I thought you were going to use firmware properties to find the set of
possible nodes. Did that not work?
cheers
Michael Bringmann <[email protected]> writes:
> On Power systems with shared configurations of CPUs and memory, there
> are some issues with association of additional CPUs and memory to nodes
> when hot-adding resources. These patches address some of those problems.
>
> powerpc/hotplug: On systems like PowerPC which allow 'hot-add' of CPU
> or memory resources, it may occur that the new resources are to be
> inserted into nodes that were not used for these resources at bootup.
> In the kernel, any node that is used must be defined and initialized
> at boot. In order to meet both needs, this patch adds a new kernel
> command line option (numnodes=<int>) for use by the PowerPC
> architecture-specific code that defines the maximum number of nodes
> that the kernel will ever need in its current hardware environment.
> The boot code that initializes nodes for PowerPC will read this value
> and use it to ensure that all of the desired nodes are setup in the
> 'node_possible_map', and elsewhere.
>
> powerpc/numa: Correct the currently broken capability to set the
> topology for shared CPUs in LPARs.
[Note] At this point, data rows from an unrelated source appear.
import Summits.BirchSwinnertonDyer.BirchSwinnertonDyer.Theorems.ManinLocalTwoThreeMinimalCubeRootIntegral
import Summits.BirchSwinnertonDyer.Rank1Residual.ManinAdditive.UDCKummerLineK
import HarnessLib

/-!
# (INT)_K, the case of a RATIONAL point: reduction to the integral minimal cube root of p3 g15
(route `ManinLocalTwoThree`, crux C3 `ManinPrimeToThreeAtNine` stmt-BirchSwinnertonDyer-22968; cell bsd-f2-manin, prover seat p3 gen 16 —
piece (INT)_K of -an g39's `K`-rational UDC line `UDCKummerLineK`, p2 g18's interface; `--supports` 22968)

When the `K`-point `T = (X₀, Y₀)` of an's (AN)_K has `Y₀ = y ∈ ℚ`, the data of the `K`-line are the data of the `ℚ`-line read in `ℂ`:
`IsShortThreeTorsionC ⟹ IsShortThreeTorsion` (`map_nonsingular`), `kummerCubeSeriesC = map kummerCubeSeries`, the complex cube root `h`
IS the rational one (`cubeRoot_unique`), and `IsThreeAdicallyBoundedAlg h ⟹ IsThreeAdicallyBounded h_ℚ` (an algebraic integer in `ℚ` is an
integer).  Then p3 g15's `MinimalCubeRoot.exists_int_minimalCubeRoot` gives the INTEGER renormalised cube root `g`, so (INT)_K holds with
`K' = 0` in this case:

* `exists_algInt_minimalCubeRootC_of_ratCast` — (INT)_K's conclusion `∃ g K', (∀ n, IsIntegral ℤ (3^K'·gₙ)) ∧ g(0) = −1 ∧ c·(z·g) = z_W·h`
  for `Y₀ = (y : ℚ)`.

HONEST FRAMING.  The case `Y₀ ∉ ℚ` (the one RES₃♭ needs: `μ₃`-type and generic `K`-points) is NOT treated here (pieces K1–K4b landed:
`…AlgIntCubeRoot`, `…MinimalThreeTorsionAlgInt`, `…KummerCubeSeriesCTransport`, `…CubeRootComponents`, `…CubeSystemDescent`; assembly pending).
Nothing about C3, Manin's conjecture or BSD is proved here.  No definitions, no sorry.
[cite: SilvermanAEC2009, VII.3.4 and IV.1 (shape; the content is p3 g15's theorem)]
-/

set_option autoImplicit false
-- lint-debt: the directory name repeats the summit name (sibling precedent `ManinLocalTwoThreeMinimalCubeRootIntegral.lean`)
set_option linter.dupNamespace false

noncomputable section

open scoped Classical
open PowerSeries WeierstrassCurve Literature.NumberTheory.EllipticCurves Literature.NumberTheory.EllipticCurves.ModularForms
open Summit.BirchSwinnertonDyer.Rank1Residual.ManinAdditive.CuspidalKummer
open Summit.BirchSwinnertonDyer.Rank1Residual.ManinAdditive.CuspidalKummerThree
open Summit.BirchSwinnertonDyer.Rank1Residual.ManinAdditive.UDCKummerLine
open Summit.BirchSwinnertonDyer.Rank1Residual.ManinAdditive.UDCKummerLineK
open Summit.BirchSwinnertonDyer.BirchSwinnertonDyer.Theorems.ManinLocalTwoThree.KummerCubeRootBounded
  (cubeRoot_unique exists_cubeRoot_of_constantCoeff_eq_neg_one)

namespace Summit.BirchSwinnertonDyer.BirchSwinnertonDyer.Theorems.ManinLocalTwoThree.MinimalCubeRootC

/-! ## §1 The `K`-data at a rational point are the `ℚ`-data -/

/-- `IsShortThreeTorsionC W c X₀ (y : ℂ) ⟹ IsShortThreeTorsion W c X₀ y`. [folklore] -/
theorem isShortThreeTorsion_of_ratCast {W : WeierstrassCurve ℚ} {c : ℤ} {X₀ y : ℚ} (hT : IsShortThreeTorsionC W c X₀ (y : ℂ)) :
    IsShortThreeTorsion W c X₀ y := by
  refine ⟨?_, hT.2⟩
  have h := hT.1
  have e : ((shortModel W c).map (algebraMap ℚ ℂ)).toAffine.Nonsingular (algebraMap ℚ ℂ X₀) (algebraMap ℚ ℂ y) := h
  exact (Affine.map_nonsingular (W := (shortModel W c).toAffine) (algebraMap ℚ ℂ).injective X₀ y).mp e

/-- `tangentSlopeC` at a rational point is the rational `tangentSlope`. [folklore] -/
theorem tangentSlopeC_ratCast (W : WeierstrassCurve ℚ) (c : ℤ) (X₀ y : ℚ) :
    tangentSlopeC W c X₀ (y : ℂ) = (tangentSlope W c X₀ y : ℂ) := by
  rw [tangentSlopeC, tangentSlope]; push_cast; rfl

/-- `kummerCubeSeriesC` at a rational point is the image of the rational `kummerCubeSeries`. [folklore] -/
theorem kummerCubeSeriesC_ratCast (W : WeierstrassCurve ℚ) (c : ℤ) (X₀ y : ℚ) (z : ℚ⟦X⟧) :
    kummerCubeSeriesC W c X₀ (y : ℂ) z = PowerSeries.map (algebraMap ℚ ℂ) (kummerCubeSeries W c X₀ y z) := by
  rw [kummerCubeSeriesC, kummerCubeSeries, tangentSlopeC_ratCast]
  simp only [smul_eq_C_mul, map_sub, map_mul, map_pow, PowerSeries.map_C, eq_ratCast]

/-- An element of `ℚ` that is integral over `ℤ` (read in `ℂ`) is an integer. [folklore] -/
theorem exists_intCast_eq_of_isIntegral {q : ℚ} (hq : IsIntegral ℤ ((q : ℚ) : ℂ)) : ∃ m : ℤ, (m : ℚ) = q := by
  have hq' : IsIntegral ℤ q :=
    (isIntegral_algHom_iff ((algebraMap ℚ ℂ).toIntAlgHom) (algebraMap ℚ ℂ).injective).mp hq
  obtain ⟨m, hm⟩ := IsIntegrallyClosed.isIntegral_iff.mp hq'
  exact ⟨m, by simpa using hm⟩

/-- `M·q ∈ ℤ` with `3 ∤ M` ⟹ `‖q‖₃ ≤ 1`. [folklore] -/
theorem norm_le_one_of_mul_int {q : ℚ} {M : ℕ} (hM : ¬ 3 ∣ M) {m : ℤ} (h : (m : ℚ) = M * q) : ‖(q : ℚ_[3])‖ ≤ 1 := by
  have hM1 : ‖((M : ℚ) : ℚ_[3])‖ = 1 := by
    have hcop : Nat.Coprime 3 M := (Nat.Prime.coprime_iff_not_dvd Nat.prime_three).mpr hM
    have := (Padic.norm_natCast_eq_one_iff (p := 3) (n := M)).mpr hcop
    exact_mod_cast this
  have hM0 : ((M : ℚ) : ℚ_[3]) ≠ 0 := fun h0 ↦ by rw [h0, norm_zero] at hM1; exact zero_ne_one hM1
  have hq : (q : ℚ_[3]) = ((m : ℚ) : ℚ_[3]) / ((M : ℚ) : ℚ_[3]) := by
    rw [eq_div_iff hM0, ← Rat.cast_mul, show q * (M : ℚ) = m by rw [mul_comm]; exact h.symm]
  rw [hq, norm_div, hM1, div_one, Rat.cast_intCast]
  exact Padic.norm_int_le_one m

/-! ## §2 (INT)_K at a rational point -/

/-- **(INT)_K when `Y₀ ∈ ℚ`**: the renormalised cube root `g = ρ⁻¹h` is INTEGRAL (`K' = 0`), by p3 g15's
`MinimalCubeRoot.exists_int_minimalCubeRoot` read in `ℂ`. [cite: SilvermanAEC2009, VII.3.4 and IV.1 (shape)] -/
theorem exists_algInt_minimalCubeRootC_of_ratCast (W : WeierstrassCurve ℚ) [W.IsElliptic] [W.IsGloballyMinimal] {N : ℕ} [NeZero N]
    (D : ModularParametrizationData W N) (a : ℕ → ℤ) (ha : ∀ n, (a n : ℂ) = cuspCoeff D.f n) (X₀ y : ℚ)
    (hT : IsShortThreeTorsionC W D.c X₀ (y : ℂ)) (z : ℚ⟦X⟧) (hz : IsParamGerm W D.c a z) (h : ℂ⟦X⟧)
    (hh3 : h ^ 3 = kummerCubeSeriesC W D.c X₀ (y : ℂ) z) (hh0 : constantCoeff h = -1) (hb : IsThreeAdicallyBoundedAlg h) :
    ∃ (g : ℂ⟦X⟧) (K' : ℕ), (∀ n, IsIntegral ℤ ((3 : ℂ) ^ K' * coeff n g)) ∧ constantCoeff g = -1 ∧
      (D.c : ℂ) • (PowerSeries.map (algebraMap ℚ ℂ) z * g) =
        PowerSeries.map (algebraMap ℚ ℂ) (W.formalExp.subst ((D.c : ℚ) • lSeriesLog a)) * h := by
  set φ := algebraMap ℚ ℂ with hφ
  have hTq : IsShortThreeTorsion W D.c X₀ y := isShortThreeTorsion_of_ratCast hT
  set Θ := kummerCubeSeries W D.c X₀ y z with hΘ
  have hΘC : kummerCubeSeriesC W D.c X₀ (y : ℂ) z = PowerSeries.map φ Θ := kummerCubeSeriesC_ratCast W D.c X₀ y z
  -- `Θ(0) = −1`
  have hΘ0 : constantCoeff Θ = -1 := by
    have h1 : constantCoeff (PowerSeries.map φ Θ) = -1 := by rw [← hΘC, ← hh3, map_pow, hh0]; norm_num
    rw [← coeff_zero_eq_constantCoeff_apply, coeff_map, coeff_zero_eq_constantCoeff_apply, hφ, eq_ratCast] at h1
    exact_mod_cast h1
  -- the rational cube root and `h = map h_ℚ`
  obtain ⟨hq, hq3, hq0⟩ := exists_cubeRoot_of_constantCoeff_eq_neg_one Θ hΘ0
  have hmap : PowerSeries.map φ hq = h := by
    refine cubeRoot_unique (by norm_num) ?_ ?_ ?_
    · rw [← map_pow, hq3, ← hΘC, hh3]
    · rw [← coeff_zero_eq_constantCoeff_apply, coeff_map, coeff_zero_eq_constantCoeff_apply, hq0, hh0, map_neg, map_one]
    · rw [← coeff_zero_eq_constantCoeff_apply, coeff_map, coeff_zero_eq_constantCoeff_apply, hq0, map_neg, map_one]; norm_num
  -- `h_ℚ` is `3`-adically bounded
  have hbq : IsThreeAdicallyBounded hq := by
    obtain ⟨K, hK⟩ := hb
    refine ⟨K, fun n ↦ ?_⟩
    obtain ⟨M, hM3, hint⟩ := hK n
    rw [← hmap, coeff_map, hφ, eq_ratCast] at hint
    have hint' : IsIntegral ℤ (((M * (3 ^ K * coeff n hq) : ℚ)) : ℂ) := by push_cast at hint ⊢; rw [← mul_assoc]; exact hint
    obtain ⟨m, hm⟩ := exists_intCast_eq_of_isIntegral hint'
    exact not_dvd_den_of_norm_ratCast_le_one (norm_le_one_of_mul_int hM3 hm)
  -- p3 g15's integral minimal cube root
  obtain ⟨gq, hgint, hg0, hgid, -⟩ := MinimalCubeRoot.exists_int_minimalCubeRoot W D a ha X₀ y hTq z hz hq hq3 hq0 hbq
  refine ⟨PowerSeries.map φ gq, 0, fun n ↦ ?_, ?_, ?_⟩
  · rw [pow_zero, one_mul, coeff_map, hφ, eq_ratCast, ← Rat.coe_int_num_of_den_eq_one (hgint n), Rat.cast_intCast]
    exact isIntegral_algebraMap
  · rw [← coeff_zero_eq_constantCoeff_apply, coeff_map, coeff_zero_eq_constantCoeff_apply, hg0, map_neg, map_one]
  · have := congrArg (PowerSeries.map φ) hgid
    rw [smul_eq_C_mul, map_mul, map_mul, PowerSeries.map_C, map_mul, hmap, hφ, eq_ratCast] at this
    rw [smul_eq_C_mul, ← this]
    push_cast
    ring

end Summit.BirchSwinnertonDyer.BirchSwinnertonDyer.Theorems.ManinLocalTwoThree.MinimalCubeRootC

end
At boot time for shared CPU
> lpars, the topology for each shared CPU is set to node zero, however,
> this is now updated correctly using the Virtual Processor Home Node
> (VPHN) capabilities information provided by the pHyp. The VPHN handling
> in Linux is disabled, if PRRN handling is present.
>
> Signed-off-by: Michael Bringmann <[email protected]>
>
> Michael Bringmann (2):
> powerpc/hotplug: Add option to define max nodes allowing dynamic
> growth of resources.
> powerpc/numa: Update CPU topology when VPHN enabled
> ---
> Changes in V6:
> -- Reorder some code to better eliminate unused functions in
> conditional builds.
What changed between yesterday's V6 and this V6?
If you're going to resend, please bump the version number, we have tools
that parse the subject and version, and resending multiple times with
the same number breaks those.
cheers
One of the patches was doubled and sent twice yesterday.
Will update number regardless in future.
On 06/21/2017 04:54 AM, Michael Ellerman wrote:
> Michael Bringmann <[email protected]> writes:
>
>> On Power systems with shared configurations of CPUs and memory, there
>> are some issues with association of additional CPUs and memory to nodes
>> when hot-adding resources. These patches address some of those problems.
>>
>> powerpc/hotplug: On systems like PowerPC which allow 'hot-add' of CPU
>> or memory resources, it may occur that the new resources are to be
>> inserted into nodes that were not used for these resources at bootup.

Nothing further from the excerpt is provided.